Thomas Melle: Die Welt im Rücken
Dies ist ein nachtschwarzes Buch voller Qual und Verzweiflung, Scham und Wut, eine Reise ins Herz der Finsternis. Und es ist eins der besten Bücher in dieser an guten Büchern nicht armen Saison. Nicht Roman, nicht Autobiographie, nicht (ausschließlich) Krankenbericht. Es ist ein Freischreiben.

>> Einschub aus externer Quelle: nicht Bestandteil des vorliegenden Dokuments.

import Summits.Ventures.AbcSig.Rows.XTemplateHalves
import Summits.Ventures.AbcSig.Rows.XTemplateC2a
import Summits.Ventures.AbcSig.Rows.XTemplateAB
import Summits.Ventures.AbcSig.Levels.N146
import Summits.Ventures.AbcSig.Levels.N146M6X

/-!
# Venture AbcSig — PARITY-HALF ROW `C2aL73A3yevenAB`: `73^m·xⁿ + 8·yⁿ = z²`, `y` even (class `a = 3`, second distribution) at the single level 146 = 2·73 (GENERATED by p-lean g4 `gen4/evenhalf.py`)

HONEST FRAMING. A row of a COMPUTATION cell (`pub-abcsig`); a CONDITIONAL theorem, no claim on ABC or any summit.
Hypotheses: `BS04Package` (CITED); `DataComplete 146` (COMPUTED: certified level file, ordinary ℤ[θ] certificates); `EisPackage` (CITED) + `Refines` (COMPUTED) for the module-M6 residue discharged IN THE KERNEL (`Levels/N146M6X.lean`);
the listed per-orbit exclusions `hX_…` (CITED: the row of record's closures). Only the parity half living at level 2·73 is claimed
(the complementary half needs level 32·73). Exponent range: prime `n ≥ 11`, `n ≠ 73`; `1 ≤ m < n`.
Level 146 = 2·73 (ordinary tree certificates); kernel M6 discharges (orbit:exponent) 2:37 via Levels/N146M6X.lean; residual of record R = {}; other residues per the row of record's R3 (CITED hX_ if any).
Row of record: `census/rows/C2a/C2a-l73-a3-yeven.md` (sha16 `d1c8e818c4df45c3`; SIGNED 2026-08-22T16:05:08Z by referee (ref-g11) — C).
-/

namespace Summit.Ventures.AbcSig

/-- Parity-half row `C2aL73A3yevenAB` (`y` even, class `a = 3`, second distribution). -/
theorem xrow_C2aL73A3yevenAB (M : NewformModel) (hP : M.BS04Package)
    (hE : M.EisPackage)
    (hR_orbit_146_2 : M.Refines 146 orbit_146_2 m6X_146_2)
    (hD146 : M.DataComplete 146 level146Orbits)
    (n : ℕ) (hn : n.Prime) (hmin : 11 ≤ n) (hnℓ : n ≠ 73) (m : ℕ) (hm : 1 ≤ m) (hmn : m < n)
    (x y z : ℤ) (hy : 2 ∣ y) (hxy1 : x * y ≠ 1) (hxy2 : x * y ≠ -1) : ¬ IsPrimitiveSolution (73 ^ m) (2 ^ 3) 1 n x y z := by
  have hℓ : Nat.Prime 73 := by norm_num
  have h7 : 7 ≤ n := by omega
  exact xrowC2aAB_yeven 73 hℓ (by norm_num) M hP n hn h7 hnℓ hD146 3 m hm (by omega) hmn
    (level146_sieve n hn h7 (fun o => M.Excludes 146 o
      (famAB (73 ^ m) (2 ^ 3) n (fun _ _ => True)) ∨ M.ExcludesStd 146 o n) (fun hmem => by
      obtain rfl : n = 7 := by simpa using hmem
      omega) (fun hmem => by
      obtain rfl : n = 37 := by simpa using hmem
      exact Or.inr (m6c_146_2_n37_excludes M hE hR_orbit_146_2)))
    x y z hy hxy1 hxy2

end Summit.Ventures.AbcSig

Thomas Melle leidet seit 1999 an der Bipolaren Störung I, der schwersten Form manischer Depression. Das heißt (sehr verkürzt): In Schüben wechseln sich paranoide Allmachtsphantasien und tiefe Niedergeschlagenheit ab, die Klinikaufenthalte häufen sich, die Freunde bleiben fern, Räumungsklagen und Pfändungen folgen. Wie das im Einzelnen beschrieben wird, das ist schlicht atemberaubend, voll schonungsloser Drastik und vor allem von ungeheurer literarischer Kraft.

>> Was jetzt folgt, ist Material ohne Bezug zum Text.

import Summits.QuantumFields.YangMills.Cruxes.FibreContinuity.Lines.birth
import Summits.QuantumFields.YangMills.Theorems.FibreContinuity.Negative.SchemaNotBookkeeping

/-!
# Strategy census r1 (redirect) for crux `FibreContinuity` (stmt-QuantumFields-16242) — Lean companion

Strategist `planner-cstrat-stmt-QuantumFields-16242-r1-0`, 2026-08-17, route
`route-QuantumFields-ContractibleFibre`. Companion of `STRATEGY-CENSUS-r1.md` (same directory).
Nothing here asserts a statement of the route; every theorem is closed (no `sorry`).

What is recorded, kernel-checked:

1. `FreeWeakCouplingGap` — the crux's conclusion with its hypothesis DELETED: for every compact simple
   `G` and faithful unitary `r`, ONE `β₁` and, for `β ≥ β₁`, ONE rate `m(β) > 0` with width-uniform
   constants clustering the free tubes `(ℤ/L)²×{0..M}²` of EVERY width (`Birth.UniformWidthGap`, whose
   body is verbatim the consequent of the route decl). This is the volume-uniform WEAK-COUPLING LATTICE
   MASS GAP of Wilson's `G`-theory with free boundary conditions in two directions — the free-b.c.
   clothing of the route's own target `UniformLatticeGap` (stmt-QuantumFields-8778, Chatterjee's
   Problem 5.1 first half, `Literature.MathematicalPhysics.QuantumFieldTheory.LatticeMassGapAllCouplings`).
2. `fibreContinuity_iff_freeGap` — GIVEN the route's rank-3 crux `FibreAnchor` (which the route must
   prove anyway, and whose `M = 0` member `PlanarAnchor` is proved), the crux `FibreContinuity` is
   EQUIVALENT to `FreeWeakCouplingGap`: the anchor hypothesis is logically idle. Unconditionally,
   `FreeWeakCouplingGap → FibreContinuity` (`fibreContinuity_of_freeGap`).
3. `freeGap_anchorShape` — the conclusion dominates the hypothesis in kind: `FreeWeakCouplingGap` returns
   the anchor SHAPE with `β`-dependent rates beyond `β₁` (bookkeeping, via the landed negative-lane lemma
   `Negative.uniformShape_anchorShape`); it does not return the anchor's `β`-UNIFORM rates, which is why
   `FibreAnchor` stays a side hypothesis in item 2.
4. The torus-conditional decomposition (census heading Decomposition, D4) typed and shown CIRCULAR:
   `TorusGapAll` (= `UniformLatticeGap`, `torusGapAll_iff`) and `TorusToTube` (torus gap ⇒ free tubes,
   the free-end-transfer-flow idea read as a split) give the crux (`fibreContinuity_of_torusSplit`), but
   the piece `TorusGapAll` together with the route's rank-5 leg ALREADY proves the summit
   (`yangMills_of_torusGapAll_of_leg`) — under this split `FibreAnchor`, `FibreContinuity`,
   `FibreToTorus` and `TorusToTube` leave the cone of `closes`: not a redirect of the crux but a
   retirement of the route's own content (BC6 / hidden-summit check (ii)).
-/

set_option autoImplicit false

noncomputable section

namespace Summit.QuantumFields.YangMills.Cruxes.FibreContinuity.CensusR1

open MeasureTheory
open Literature.MathematicalPhysics.QuantumFieldTheory
open Summit.QuantumFields.YangMills.Theses.ContractibleFibre
open Summit.QuantumFields.YangMills.Cruxes.FibreContinuity.Birth

/-! ## 1–2. The anchor is idle: the crux is the free-b.c. weak-coupling gap -/

/-- **The free-b.c. weak-coupling lattice gap** (the crux's consequent for every `G`, `r`, with the
anchor hypothesis deleted): for every compact simple `G` and faithful unitary `r` (Borel σ-algebra)
there is `β₁` such that for every `β ≥ β₁` ONE rate `m(β) > 0` and, per slab width `w`, ONE constant
`C(β, w)` cluster the free tubes `(ℤ/L)²×{0..M}²` of EVERY width `M` in time, `L ≥ Lmin(β, M, w)`. -/
def FreeWeakCouplingGap : Prop :=
  ∀ (G : Type) [Group G] [TopologicalSpace G] [IsTopologicalGroup G] [CompactSpace G],
    IsCompactSimpleLieGroup G → letI : MeasurableSpace G := borel G; haveI : BorelSpace G := ⟨rfl⟩;
      ∀ r : LatticeRep G, UniformWidthGap G r

/-- `FreeWeakCouplingGap` gives the crux outright (the hypothesis is simply dropped). -/
theorem fibreContinuity_of_freeGap (h : FreeWeakCouplingGap) : FibreContinuity := by
  intro G _ _ _ _ hG
  letI : MeasurableSpace G := borel G
  haveI : BorelSpace G := ⟨rfl⟩
  intro r Tube _hA
  exact h G hG r

/-- Given the route's rank-3 crux `FibreAnchor`, the crux gives `FreeWeakCouplingGap`
(modus ponens at each `G`, `r`; the route's `closes` composes the same way). -/
theorem freeGap_of_fibreContinuity (hA : FibreAnchor) (hC : FibreContinuity) :
    FreeWeakCouplingGap := by
  intro G _ _ _ _ hG
  letI : MeasurableSpace G := borel G
  haveI : BorelSpace G := ⟨rfl⟩
  intro r
  exact hC G hG r (hA G hG r)

/-- **The anchor is idle.** Given `FibreAnchor`, the crux `FibreContinuity` is EQUIVALENT to the
unconditional free-b.c. weak-coupling gap `FreeWeakCouplingGap`. -/
theorem fibreContinuity_iff_freeGap (hA : FibreAnchor) : FibreContinuity ↔ FreeWeakCouplingGap :=
  ⟨freeGap_of_fibreContinuity hA, fibreContinuity_of_freeGap⟩

/-- Hence, given `FibreAnchor`, any hypothesis-free statement implying the crux implies the free gap,
and conversely: lines for the crux are exactly lines for `FreeWeakCouplingGap`. -/
theorem line_for_crux_iff_line_for_freeGap (hA : FibreAnchor) (X : Prop) :
    (X → FibreContinuity) ↔ (X → FreeWeakCouplingGap) :=
  ⟨fun h x => (fibreContinuity_iff_freeGap hA).1 (h x),
   fun h x => fibreContinuity_of_freeGap (h x)⟩

/-! ## 3. The conclusion dominates the hypothesis in kind (β-dependent rates) -/

/-- `FreeWeakCouplingGap` returns the anchor SHAPE beyond `β₁` at every width, with the rate read off
at `β` (bookkeeping: `Negative.uniformShape_anchorShape` applied to `T := TubeClusters G r`). It does
NOT return `AnchorAt G r` (rate `m₀(M)` uniform in `β`), so `FibreAnchor` is a genuine side
hypothesis of `fibreContinuity_iff_freeGap`, not a consequence. -/
theorem freeGap_anchorShape (h : FreeWeakCouplingGap) :
    ∀ (G : Type) [Group G] [TopologicalSpace G] [IsTopologicalGroup G] [CompactSpace G],
      IsCompactSimpleLieGroup G → letI : MeasurableSpace G := borel G; haveI : BorelSpace G := ⟨rfl⟩;
        ∀ r : LatticeRep G, ∀ M : ℕ, ∃ β₀ : ℝ, ∀ β : ℝ, β₀ ≤ β → ∃ m₀ : ℝ, 0 < m₀ ∧ ∀ w : ℕ,
          ∃ C : ℝ, ∃ Lmin : ℕ, TubeClusters G r M β m₀ C w Lmin := by
  intro G _ _ _ _ hG
  letI : MeasurableSpace G := borel G
  haveI : BorelSpace G := ⟨rfl⟩
  intro r
  exact Summit.QuantumFields.YangMills.Theorems.FibreContinuity.Negative.uniformShape_anchorShape
    (fun M β m C w Lmin => TubeClusters G r M β m C w Lmin) (h G hG r)

/-! ## 4. The torus-conditional split, typed — and why it is circular in this route -/

/-- The **torus weak-coupling gap for one `G`, `r`** — verbatim the body of the route's target
`UniformLatticeGap` (stmt-QuantumFields-8778) after its `∀ G … r` prefix. -/
def TorusGapAt (G : Type) [Group G] [TopologicalSpace G] [IsTopologicalGroup G] [CompactSpace G]
    [MeasurableSpace G] [BorelSpace G] (r : LatticeRep G) : Prop :=
  ∃ β₀ : ℝ, ∀ β : ℝ, β₀ ≤ β → ∃ m : ℝ, 0 < m ∧ ∃ S₁ : ℕ, ∀ A B : YMSpecies G, ∃ C : ℝ, ∀ S n : ℕ,
    S₁ ≤ S → n ≤ S → |latticeConnectedCorr r.ρ β (2 * S + 1) A.F B.F n| ≤ C * Real.exp (-(m * n))

/-- Piece 1 of the split: the torus gap for all `G`, `r` (all Borel structures, as the target states it). -/
def TorusGapAll : Prop :=
  ∀ (G : Type) [Group G] [TopologicalSpace G] [IsTopologicalGroup G] [CompactSpace G]
    [MeasurableSpace G] [BorelSpace G], IsCompactSimpleLieGroup G → ∀ r : LatticeRep G, TorusGapAt G r

/-- Piece 1 IS the route's target item, definitionally. -/
theorem torusGapAll_iff : TorusGapAll ↔ UniformLatticeGap := Iff.rfl

/-- Piece 2 of the split: **torus ⇒ free tubes** (the `free-end-transfer-flow` idea read as a
decomposition: RP row-transfer operator in a fibre direction, rank-one free-end cut, no wall states on
the free faces). Honest mathematics, but conditional on piece 1. -/
def TorusToTube : Prop :=
  ∀ (G : Type) [Group G] [TopologicalSpace G] [IsTopologicalGroup G] [CompactSpace G],
    IsCompactSimpleLieGroup G → letI : MeasurableSpace G := borel G; haveI : BorelSpace G := ⟨rfl⟩;
      ∀ r : LatticeRep G, TorusGapAt G r → UniformWidthGap G r

/-- The split composes to the crux (glue by modus ponens; the anchor is, again, unused). -/
theorem fibreContinuity_of_torusSplit (h₁ : TorusGapAll) (h₂ : TorusToTube) : FibreContinuity := by
  refine fibreContinuity_of_freeGap ?_
  intro G _ _ _ _ hG
  letI : MeasurableSpace G := borel G
  haveI : BorelSpace G := ⟨rfl⟩
  intro r
  exact h₂ G hG r (h₁ G hG r)

/-- **Circularity.** Piece 1 together with the route's rank-5 item `WeakCouplingContinuumLeg` already
proves the sub-problem Statement `YangMills` — without `FibreAnchor`, `FibreContinuity`,
`FibreToTorus` or `TorusToTube`. So the split `TorusGapAll → TorusToTube → FibreContinuity` would
make every fibre item of the route leave the cone of `closes`: it is not a redirect of this crux. -/
theorem yangMills_of_torusGapAll_of_leg (h₁ : TorusGapAll) (hL : WeakCouplingContinuumLeg) :
    YangMills := by
  intro G _ _ _ _ hG
  refine hL G hG fun r => ?_
  letI : MeasurableSpace G := borel G
  haveI : BorelSpace G := ⟨rfl⟩
  exact h₁ G hG r

/-- The same circularity through the route's own deciding theorem: with piece 1 in hand the three
fibre hypotheses of `closes` can be fed ANYTHING-implies conclusions — here we just record that
`closes` factors through `UniformLatticeGap` (its `FibreToTorus` step ends exactly in `TorusGapAt`). -/
theorem torusGapAt_of_fibre (hA : FibreAnchor) (hC : FibreContinuity) (hT : FibreToTorus) :
    ∀ (G : Type) [Group G] [TopologicalSpace G] [IsTopologicalGroup G] [CompactSpace G],
      IsCompactSimpleLieGroup G → letI : MeasurableSpace G := borel G; haveI : BorelSpace G := ⟨rfl⟩;
        ∀ r : LatticeRep G, TorusGapAt G r := by
  intro G _ _ _ _ hG
  letI : MeasurableSpace G := borel G
  haveI : BorelSpace G := ⟨rfl⟩
  intro r
  exact hT G hG r (hC G hG r (hA G hG r))

end Summit.QuantumFields.YangMills.Cruxes.FibreContinuity.CensusR1

end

Zwischen den Schüben ist man sozusagen „zwischenzeitlich geheilt“; in diesen Phasen schrieb Melle zuletzt die beiden Romane „Sickster“ und „3000 Euro“.
Freischreiben: Schon in den Romanen teilen die Protagonisten das Basisschicksal des Autors, sind dessen „Wiedergänger“, von denen es sich zu trennen gilt. Das ist der Antrieb des Buches und bezeugt seine Dringlichkeit. „‘Ich‘ zu sagen ist unter den gegebenen Umständen gar nicht einfach, umso entschiedener tue ich es. Wenn ich nicht wirklich versuche, meine Geschichten einzusammeln, sie zurückzuholen, die Stimme in eigener Sache unverstellt zu erheben, bleibe ich, auch und gerade im Leben, ein Zombie, ein Wiedergänger meiner selbst, genau wie meine Figuren.“
Nach der Lektüre ist man erschöpft wie nach harter, aber sinnerfüllter Arbeit. Wie soll es weitergehen?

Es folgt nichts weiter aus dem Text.